Return exactly the span of lines in the following data that opens with the line containing "κ ε₀ ε₁ Rm K" and closes with the line containing "(hc : K * Real.exp". Include nothing else.

___ Task inputs ___

import Literature.Probability.LatticeModels.DobrushinShlosmanWeightedKernel
import Summits.Ventures.YMGap.RobustBall.RobustStarDoorZdW
import HarnessLib

/-!
# Venture YMGap, track ROBUST-BALL — FINITE-VOLUME CLUSTERING WITH ANY BOUNDARY FIELD THROUGH THE WEIGHTED (arbitrary-range) `ℤ^d`
# STAR DOOR: the tier-2 diameter-weighted ball `MemBallZdW κ ε₀ ε₁` (interior form)

HONEST FRAMING. WHAT THIS IS: a venture file (cell `pub-ymgap`, track Y2 ROBUST-BALL, seat ds-3, theorems only), the weighted twin of
`StarKernelClusteringZd.lean` («C-KMIX-STAR», tier 2). ds-2's weighted star door `StarWindowBoundZdW γ t ρ reach r` (`StarDoorZdW.lean`; an
array over ALL boundary links with GLOBAL window contraction and weighted received sum `Σ'_y K e^{t·reach} ≤ ρ`) gave uniqueness and clustering
of every GIBBS MEASURE (`abs_covariance_le_of_starWindowBoundZdW`). Here the Literature's kernel form of the weighted window comparison
(`DobrushinShlosman.abs_covariance_kernel_le_of_window_weighted_exp`: consistency instead of DLR) is fed with the same array and a kernel profile:
* `exists_starKernelProfileW` — for a finite link volume `Λ₀`, a `1`-Lipschitz depth function `φ` (`φ > 0 ⇒ ∈ Λ₀`) and supports `Δf, Δg`:
  `ρ x = min(dist(x, Δg) − 2, φ x − 1)` is `≤ 0` off `Λ₀` and on the links of `Λ₀` in no star `⊆ Λ₀` avoiding `Δg`, `1`-Lipschitz along the
  reach, and `≥ min(dist(Δf, Δg) − 2, m − 1)` on `Δf` if `φ ≥ m` there (ds-2's `exists_starProfileW` with the box replaced by `φ`);
* ★★ `abs_covariance_kernel_le_of_starWindowBoundZdW` — DOOR LEVEL, any specification on the links of `ℤ^d` with `SU(N)` spins carrying the
  weighted star window bound (rate `t ≥ 0`, received sum `ρ < 1`, reach dominating the sup-distance from the star, Frobenius weight): for
  EVERY finite `Λ₀`, EVERY boundary field `η`, local Lipschitz `f` (`Δf ⊆ Λ₀`, `φ ≥ m` on `Δf`), `g`:
  `|cov_{γ_{Λ₀}(·|η)}(f, g)| ≤ 2(2√N)² e^{2t} e^{−t·min(dist(Δf,Δg), m + 1)} (Σ δf)(Σ δg)`;
* ★★ `kernel_covariance_decay_of_robustStarW` — THE TIER-2 DIAMETER-WEIGHTED BALL: under the hypotheses of ds-2's
  `massGapOnBallZdW_of_robustStar` (near data of the tier-1 robust star door, weight `κ`, rate `0 < t ≤ κ`, closing inequality `≤ ρ' < 1`),
  for EVERY member `W ∈ MemBallZdW κ ε₀ ε₁`, every finite `Λ₀`, EVERY `η` and Lipschitz cylinders `F₁` (links `Λ₁ ⊆ Λ₀`, `φ ≥ m` on `Λ₁`), `F₂`:
  `|cov_{γ^{W,S}_{Λ₀}(·|η)}(F₁, F₂)| ≤ 2(2√N)² e^{2t} #Λ₁ #Λ₂ K₁ K₂ · e^{−t·min(dist(Λ₁,Λ₂), m + 1)}`.
WHAT THIS IS NOT: interior form (the decay saturates at the depth of `F₁` inside `Λ₀`); no number (the `SU(2)` rows of the tier-2 star ball
are ds-2's `MassGapOnBallZdWRows`, to be joined when built); strong-coupling LATTICE statements; nothing continuum / Clay.

References: R. L. Dobrushin, S. B. Shlosman (1985) Thm. 1; H. Föllmer, LNM 1362 (1988) Ch. I (2.10), (2.13)–(2.14), (2.20); H.-O. Georgii
(2011) Remark 8.26; the Literature's `DobrushinShlosmanWeightedKernel.lean`; ds-2's `StarDoorZdW.lean` (profile device), `RobustStarDoorZdW.lean`.
-/

noncomputable section

open MeasureTheory ProbabilityTheory Function Finset Real
open scoped NNReal
open Literature.Probability.LatticeModels
open Literature.Probability.LatticeModels.DobrushinMetric (IsLipBound)
open Literature.MathematicalPhysics.QuantumLattice hiding torusNorm
open Literature.MathematicalPhysics.QuantumFieldTheory (suFrobDist suFrobDist_nonneg suFrobDist_le
  suFrobDist_self suEntries dist_suEntries_le_suFrobDist IsLipschitzCylinder
  setDistEdges linkSetDist linkSetDist_nonneg linkSetDist_eq_zero_of_mem setDistEdges_le_linkSetDist
  setDistEdges_nonneg)
open Literature.MathematicalPhysics.QuantumFieldTheory.Balaban1983to89.StrongCouplingDobrushinWindow (OneLinkKRModulus)
open Summit.Ventures.YMGap.DSWindowZd
open Summit.Ventures.YMGap.StarResolventDim (gaugeR doorPoly)

namespace Summit.Ventures.YMGap.RobustBall

variable {d N : ℕ}

/-! ### The kernel profile, real weighted form -/

/-- **THE KERNEL PROFILE FOR THE WEIGHTED STAR WINDOWS.** For a finite link volume `Λ₀`, a depth function `φ` (`φ x ≤ φ y + ‖x.1 − y.1‖_∞`,
`φ x > 0 ⇒ x ∈ Λ₀`), a reach dominating the sup-distance from the star, and supports `Δf, Δg`: the real profile
`ρ x = min(dist(x, Δg) − 2, φ x − 1)` satisfies `ρ ≤ 0` off `Λ₀`; `ρ ≤ 0` on the links of `Λ₀` lying in no star `⊆ Λ₀` (centred in `Λ₀`) that
avoids `Δg`; `ρ x ≤ ρ y + reach(c.1, y)` along every star; and `ρ ≥ min(dist(Δf, Δg) − 2, m − 1)` on `Δf` whenever `φ ≥ m` there. [folklore] -/
theorem exists_starKernelProfileW (reach : Site d → ZdEdge d → ℝ)
    (hreach : ∀ (s : Site d), ∀ x ∈ vertexStarZd s, ∀ y : ZdEdge d, ‖x.1 - y.1‖ ≤ reach s y)
    (K : Site d → ZdEdge d → ZdEdge d → ℝ) (Λ₀ Δf Δg : Finset (ZdEdge d)) (φ : ZdEdge d → ℝ)
    (hφ : ∀ x y : ZdEdge d, φ x ≤ φ y + ‖x.1 - y.1‖) (hφΛ : ∀ x, 0 < φ x → x ∈ Λ₀) {m : ℝ} (hm : ∀ x ∈ Δf, m ≤ φ x) :
    ∃ ρ : ZdEdge d → ℝ,
      (∀ y, y ∉ Λ₀ → ρ y ≤ 0) ∧
      (∀ x ∈ Λ₀, (∀ c ∈ Λ₀, starWinZd c ⊆ Λ₀ → (∀ z ∈ starWinZd c, z ∉ Δg) → x ∉ starWinZd c) → ρ x ≤ 0) ∧
      (∀ c ∈ Λ₀, starWinZd c ⊆ Λ₀ → (∀ z ∈ starWinZd c, z ∉ Δg) → ∀ x ∈ starWinZd c, ∀ y,
        K c.1 y x ≠ 0 → ρ x ≤ ρ y + reach c.1 y) ∧
      (∀ x ∈ Δf, min (setDistEdges Δf Δg - 2) (m - 1) ≤ ρ x) := by
  classical
  refine ⟨fun x => min (linkSetDist Δg x - 2) (φ x - 1), ?_, ?_, ?_, ?_⟩
  · intro y hy
    have h : φ y ≤ 0 := by
      by_contra h'
      exact hy (hφΛ y (not_le.mp h'))
    exact (min_le_right _ _).trans (by linarith)
  · intro x hx hunc
    by_cases hdeep : 1 < φ x
    · -- the own star of `x` lies inside `Λ₀` (depth), hence meets `Δg`: `dist(x, Δg) ≤ 2`
      have hsub : starWinZd x ⊆ Λ₀ := fun z hz => hφΛ z (by
        have h1 := hφ x z
        have h2 : ‖x.1 - z.1‖ ≤ 1 := by
          rw [norm_sub_rev]; exact norm_sub_le_one_of_mem_vertexStarZd hz
        linarith)
      have hmeet : ∃ z ∈ starWinZd x, z ∈ Δg := by
        by_contra hcon
        exact hunc x hx hsub (fun z hz hzg => hcon ⟨z, hz, hzg⟩) (self_mem_starWinZd x)
      obtain ⟨z, hz, hzg⟩ := hmeet
      have h1 : linkSetDist Δg x ≤ linkSetDist Δg z + ‖x.1 - z.1‖ := linkSetDist_le_add_norm Δg x z
      rw [linkSetDist_eq_zero_of_mem hzg, zero_add] at h1
      have h2 := norm_sub_le_two_of_mem_vertexStarZd (self_mem_vertexStarZd x) hz
      exact (min_le_left _ _).trans (by linarith)
    · exact (min_le_right _ _).trans (by linarith)
  · intro c _ _ _ x hx y _
    have h3 : linkSetDist Δg x ≤ linkSetDist Δg y + ‖x.1 - y.1‖ := linkSetDist_le_add_norm Δg x y
    have h4 : ‖x.1 - y.1‖ ≤ reach c.1 y := hreach c.1 x hx y
    have h5 := hφ x y
    calc min (linkSetDist Δg x - 2) (φ x - 1)
        ≤ min (linkSetDist Δg y - 2 + reach c.1 y) (φ y - 1 + reach c.1 y) := min_le_min (by linarith) (by linarith)
      _ = min (linkSetDist Δg y - 2) (φ y - 1) + reach c.1 y := min_add_add_right _ _ _
  · intro x hx
    exact min_le_min (by linarith [setDistEdges_le_linkSetDist (Λ₂ := Δg) hx]) (by linarith [hm x hx])

/-! ### Door level: the weighted star window bound -/

/-- ★★ **FINITE-VOLUME CLUSTERING WITH ANY BOUNDARY FIELD THROUGH THE WEIGHTED STAR DOOR (arbitrary range), interior form.** Under the weighted
star window bound `StarWindowBoundZdW γ t ρ reach suFrobDist` (rate `t ≥ 0`, received sum `ρ < 1`, reach dominating the sup-distance from the
star) for a specification `γ` on the links of `ℤ^d` with `SU(N)` spins: for EVERY finite link volume `Λ₀`, EVERY boundary field `η`, every
depth function `φ` of `Λ₀`, bounded measurable `f` (links `Δf ⊆ Λ₀`, `φ ≥ m` on `Δf`), `g` (links `Δg`) with Frobenius-Lipschitz vectors:
`|cov_{γ_{Λ₀}(·|η)}(f, g)| ≤ 2(2√N)² e^{2t} e^{−t·min(dist(Δf,Δg), m + 1)} (Σ δf)(Σ δg)` (Literature
`DobrushinShlosman.abs_covariance_kernel_le_of_window_weighted_exp` with the profile `exists_starKernelProfileW`). [folklore] -/
theorem abs_covariance_kernel_le_of_starWindowBoundZdW {γ : Specification (ZdEdge d) (SUN N)}
    (hγ : IsSpecification γ) {t ρ : ℝ} (ht : 0 ≤ t) (hρ0 : 0 ≤ ρ) (hρ1 : ρ < 1)
    {reach : Site d → ZdEdge d → ℝ} (hreach0 : ∀ s y, 0 ≤ reach s y)
    (hreach : ∀ (s : Site d), ∀ x ∈ vertexStarZd s, ∀ y : ZdEdge d, ‖x.1 - y.1‖ ≤ reach s y)
    (h : StarWindowBoundZdW d N γ t ρ reach suFrobDist)
    (Λ₀ : Finset (ZdEdge d)) (η : LGConfig d (SUN N)) (φ : ZdEdge d → ℝ)
    (hφ : ∀ x y : ZdEdge d, φ x ≤ φ y + ‖x.1 - y.1‖) (hφΛ : ∀ x, 0 < φ x → x ∈ Λ₀)
    {f g : LGConfig d (SUN N) → ℝ} (hfm : Measurable f) (hgm : Measurable g) {Bf Bg : ℝ}
    (hBf : ∀ σ, |f σ| ≤ Bf) (hBg : ∀ σ, |g σ| ≤ Bg) {Δf Δg : Finset (ZdEdge d)}
    (hfdep : DependsOn f (Δf : Set (ZdEdge d))) (hgdep : DependsOn g (Δg : Set (ZdEdge d)))
    {δf δg : ZdEdge d → ℝ} (hδf : IsLipBound suFrobDist f δf) (hδg : IsLipBound suFrobDist g δg)
    (hΔf : Δf ⊆ Λ₀) {m : ℝ} (hm : ∀ x ∈ Δf, m ≤ φ x) :
    |cov[f, g; γ Λ₀ η]| ≤ 2 * (2 * Real.sqrt N) ^ 2 * Real.exp (2 * t) *
      Real.exp (-(t * min (setDistEdges Δf Δg) (m + 1))) * (∑ x ∈ Δf, δf x) * ∑ y ∈ Δg, δg y := by
  classical
  obtain ⟨K, hK0, hKs, hcontract, hsum⟩ := h
  have hR₀ : (0 : ℝ) ≤ 2 * Real.sqrt N := by positivity
  obtain ⟨ρf, hout, hunc, hlip, hmin⟩ := exists_starKernelProfileW reach hreach K Λ₀ Δf Δg φ hφ hφΛ hm
  have key := DobrushinShlosman.abs_covariance_kernel_le_of_window_weighted_exp hγ suFrobDist_nonneg suFrobDist_le
    hR₀ suFrobDist_self (win := starWinZd) (K := fun c => K c.1) (fun c y x => hK0 _ _ _) hcontract ht
    (d := fun c y _ => reach c.1 y) (fun c y _ => hreach0 _ _) (fun c x => hKs c.1 x) hρ0 hρ1
    (fun c x hx => hsum c.1 x hx) Λ₀ η hfm hgm hBf hBg hfdep hgdep hδf hδg hΔf ρf hout hunc hlip hmin
  refine key.trans (le_of_eq ?_)
  have : Real.exp (-(t * (min (setDistEdges Δf Δg - 2) (m - 1)))) =
      Real.exp (2 * t) * Real.exp (-(t * min (setDistEdges Δf Δg) (m + 1))) := by
    rw [← Real.exp_add]; congr 1
    have hmin' : min (setDistEdges Δf Δg - 2) (m - 1) = min (setDistEdges Δf Δg) (m + 1) - 2 := by
      rw [show m - 1 = (m + 1) - 2 by ring, min_sub_sub_right]
    rw [hmin']; ring
  rw [this]; ring

/-! ### The tier-2 diameter-weighted ball through ds-2's robust star door -/

/-- ★★ **C-KMIX-STAR ON THE TIER-2 DIAMETER-WEIGHTED `ℤ^d` BALL.** Under the hypotheses of ds-2's `massGapOnBallZdW_of_robustStar` (near data of the
tier-1 robust star door: one-link modulus `K` at radius `Rm ≥ 2(d−1)|β'|` for the tree coupling `N β'`, per-incidence coefficient `c`, cross row
`lam`, in-star row `θ < 1`, `doorPoly d c < 1`, near received sum `ρn`; weight `κ > 0`, rate `0 < t ≤ κ`, far bound `τb`, closing inequality
`≤ ρ' < 1`): for EVERY member `W ∈ MemBallZdW κ ε₀ ε₁`, every finite link volume `Λ₀`, EVERY boundary field `η`, every depth function `φ` of `Λ₀` and
Lipschitz cylinders `F₁` (links `Λ₁ ⊆ Λ₀` with `φ ≥ m` on `Λ₁`), `F₂` (links `Λ₂`):
`|cov_{γ^{W,S}_{Λ₀}(·|η)}(F₁, F₂)| ≤ 2(2√N)² e^{2t} #Λ₁ #Λ₂ K₁ K₂ · e^{−t·min(dist(Λ₁,Λ₂), m + 1)}` — the DLR-state statement of the same door is
`massGapOnBallZdW_of_robustStar`. [folklore] -/
theorem kernel_covariance_decay_of_robustStarW (hd : 2 ≤ d) (hN : 1 ≤ N)
    {β' κ ε₀ ε₁ Rm K c lam θ ρn t τb ρ' : ℝ} {D Kn : ℕ} (hD : 1 ≤ D)
    (hK : 0 ≤ K) (hRm : |(N : ℝ) * β'| / N * (2 * ((d : ℝ) - 1)) ≤ Rm) (hmod : OneLinkKRModulus N Rm K)
    (hε₁ : 0 ≤ ε₁)
    (hc : K * Real.exp ε₀ * (1 + 2 * Real.sqrt N * ε₁) * (|(N : ℝ) * β'| / N) ≤ c) (hlam : Real.sqrt N * ε₁ ≤ lam)
    (hθ : θ = (2 * (d : ℝ) - 2) * c + lam) (hθ1 : θ < 1) (hcd : doorPoly d c < 1)
    (hρn : ρn = gaugeR d c + (lam + θ ^ Kn * (4 * d * lam)) / (1 - θ))
    (hκ : 0 < κ) (ht : 0 < t) (htκ : t ≤ κ)
    (hτb : (2 * Real.sqrt N) * (((d : ℝ) + 1) * Real.exp (-(κ * D)) * ε₁) ≤ τb)
    (hclose : Real.exp τb ^ 2 * Real.exp (t * ((max (2 * D) 1 + 2 : ℕ) + 1)) * ρn +
        (2 * Real.sqrt N) * (Real.exp τb ^ 2 + Real.exp τb ^ 4) * (((d : ℝ) + 1) * Real.exp (-(κ * D)) * ε₁) *
          (Real.exp (t * ((max (2 * D) 1 + 2 : ℕ) + 1)) * ρn) +
        2 * (2 * Real.sqrt N) * (Real.exp τb ^ 2 + Real.exp τb ^ 4) *
          (((d : ℝ) + 1) * Real.exp (2 * t) * Real.exp (-((κ - t) * D)) * ε₁) ≤ ρ')
    (hρ'0 : 0 ≤ ρ') (hρ'1 : ρ' < 1)
    {W : Potential (ZdEdge d) (SUN N)} (hW : MemBallZdW κ ε₀ ε₁ W)
    (Λ₀ : Finset (ZdEdge d)) (η : LGConfig d (SUN N)) (φ : ZdEdge d → ℝ)
    (hφ : ∀ x y : ZdEdge d, φ x ≤ φ y + ‖x.1 - y.1‖) (hφΛ : ∀ x, 0 < φ x → x ∈ Λ₀)
    {F₁ F₂ : LGConfig d (SUN N) → ℝ} {Λ₁ Λ₂ : Finset (ZdEdge d)} {K₁ K₂ : ℝ≥0}
    (hF₁ : IsLipschitzCylinder (fundamentalRep (Fin N)) F₁ Λ₁ K₁)
    (hF₂ : IsLipschitzCylinder (fundamentalRep (Fin N)) F₂ Λ₂ K₂) (hΛ₁ : Λ₁ ⊆ Λ₀) {m : ℝ} (hm : ∀ x ∈ Λ₁, m ≤ φ x) :
    |cov[F₁, F₂; perturbedYMS (d := d) (fundamentalRep (Fin N)) ((N : ℝ) * β') W Λ₀ η]| ≤
      2 * (2 * Real.sqrt N) ^ 2 * Real.exp (2 * t) * Λ₁.card * Λ₂.card * ((K₁ : ℝ) * K₂) *
        Real.exp (-(t * min (setDistEdges Λ₁ Λ₂) (m + 1))) := by
  classical
  haveI : SecondCountableTopology (Matrix (Fin N) (Fin N) ℂ) :=
    inferInstanceAs (SecondCountableTopology (Fin N → Fin N → ℂ))
  haveI : SecondCountableTopology (SUN N) := Topology.IsEmbedding.subtypeVal.secondCountableTopology
  obtain ⟨Bm, hBm⟩ := hW.summable
  have hγ : IsSpecification (perturbedYMS (d := d) (fundamentalRep (Fin N)) ((N : ℝ) * β') W) :=
    isSpecification_perturbedYMS _ (continuous_fundamentalRep (Fin N)) _ hBm hW.continuous hW.dependsOn
  have hD'eq : 2 * D + 2 ≤ max (2 * D) 1 + 2 := by omega
  have hnear : ∀ s : Site d, StarWindowBoundZdR d N
      (perturbedYM (d := d) (fundamentalRep (Fin N)) ((N : ℝ) * β') (truncZd D s W) (truncSuppZd D s))
      (max (2 * D) 1 + 2) ρn suFrobDist := fun s =>
    starWindowBoundZdR_of_memBallZdG hd hN hK hRm hmod hε₁ hc hlam hθ hθ1 hcd hρn (hW.truncZd_mem hκ.le D s)
  have h := starWindowBoundZdW_of_near (N := N) hD'eq hκ ht.le htκ hτb (by exact_mod_cast hclose) hW hnear
  have hreach0 : ∀ (s : Site d) (y : ZdEdge d), 0 ≤ ‖y.1 - s‖ + 1 := fun s y => by positivity
  have hreach : ∀ (s : Site d), ∀ x ∈ vertexStarZd s, ∀ y : ZdEdge d, ‖x.1 - y.1‖ ≤ ‖y.1 - s‖ + 1 :=
    fun s x hx y => by
      calc ‖x.1 - y.1‖ = ‖(x.1 - s) - (y.1 - s)‖ := by congr 1; abel
        _ ≤ ‖x.1 - s‖ + ‖y.1 - s‖ := norm_sub_le _ _
        _ ≤ 1 + ‖y.1 - s‖ := by linarith [norm_sub_le_one_of_mem_vertexStarZd hx]
        _ = ‖y.1 - s‖ + 1 := by ring
  have hA : ∀ a b : SUN N, dist (suEntries a) (suEntries b) ≤ 1 * suFrobDist a b := fun a b => by
    rw [one_mul]; exact dist_suEntries_le_suFrobDist a b
  have key := abs_covariance_kernel_le_of_starWindowBoundZdW hγ ht.le hρ'0 hρ'1 hreach0 hreach h Λ₀ η φ hφ hφΛ
    hF₁.measurable hF₂.measurable hF₁.abs_le hF₂.abs_le hF₁.dependsOn hF₂.dependsOn
    (hF₁.isLipBound zero_le_one hA) (hF₂.isLipBound zero_le_one hA) hΛ₁ hm
  have hsum₁ : ∑ y ∈ Λ₁, (if y ∈ Λ₁ then 1 * (K₁ : ℝ) else 0) = Λ₁.card * K₁ := by
    rw [Finset.sum_ite_of_true (fun y hy => hy), Finset.sum_const, nsmul_eq_mul, one_mul]
  have hsum₂ : ∑ y ∈ Λ₂, (if y ∈ Λ₂ then 1 * (K₂ : ℝ) else 0) = Λ₂.card * K₂ := by
    rw [Finset.sum_ite_of_true (fun y hy => hy), Finset.sum_const, nsmul_eq_mul, one_mul]
  rw [hsum₁, hsum₂] at key
  calc |cov[F₁, F₂; perturbedYMS (d := d) (fundamentalRep (Fin N)) ((N : ℝ) * β') W Λ₀ η]|
      ≤ 2 * (2 * Real.sqrt N) ^ 2 * Real.exp (2 * t) * Real.exp (-(t * min (setDistEdges Λ₁ Λ₂) (m + 1))) *
          (Λ₁.card * K₁) * (Λ₂.card * K₂) := key
    _ = 2 * (2 * Real.sqrt N) ^ 2 * Real.exp (2 * t) * Λ₁.card * Λ₂.card * ((K₁ : ℝ) * K₂) *
        Real.exp (-(t * min (setDistEdges Λ₁ Λ₂) (m + 1))) := by ring

end Summit.Ventures.YMGap.RobustBall

end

___

▶ _Finished exercise_:
    {β' κ ε₀ ε₁ Rm K c lam θ ρn t τb ρ' : ℝ} {D Kn : ℕ} (hD : 1 ≤ D)
    (hK : 0 ≤ K) (hRm : |(N : ℝ) * β'| / N * (2 * ((d : ℝ) - 1)) ≤ Rm) (hmod : OneLinkKRModulus N Rm K)
    (hε₁ : 0 ≤ ε₁)
    (hc : K * Real.exp ε₀ * (1 + 2 * Real.sqrt N * ε₁) * (|(N : ℝ) * β'| / N) ≤ c) (hlam : Real.sqrt N * ε₁ ≤ lam)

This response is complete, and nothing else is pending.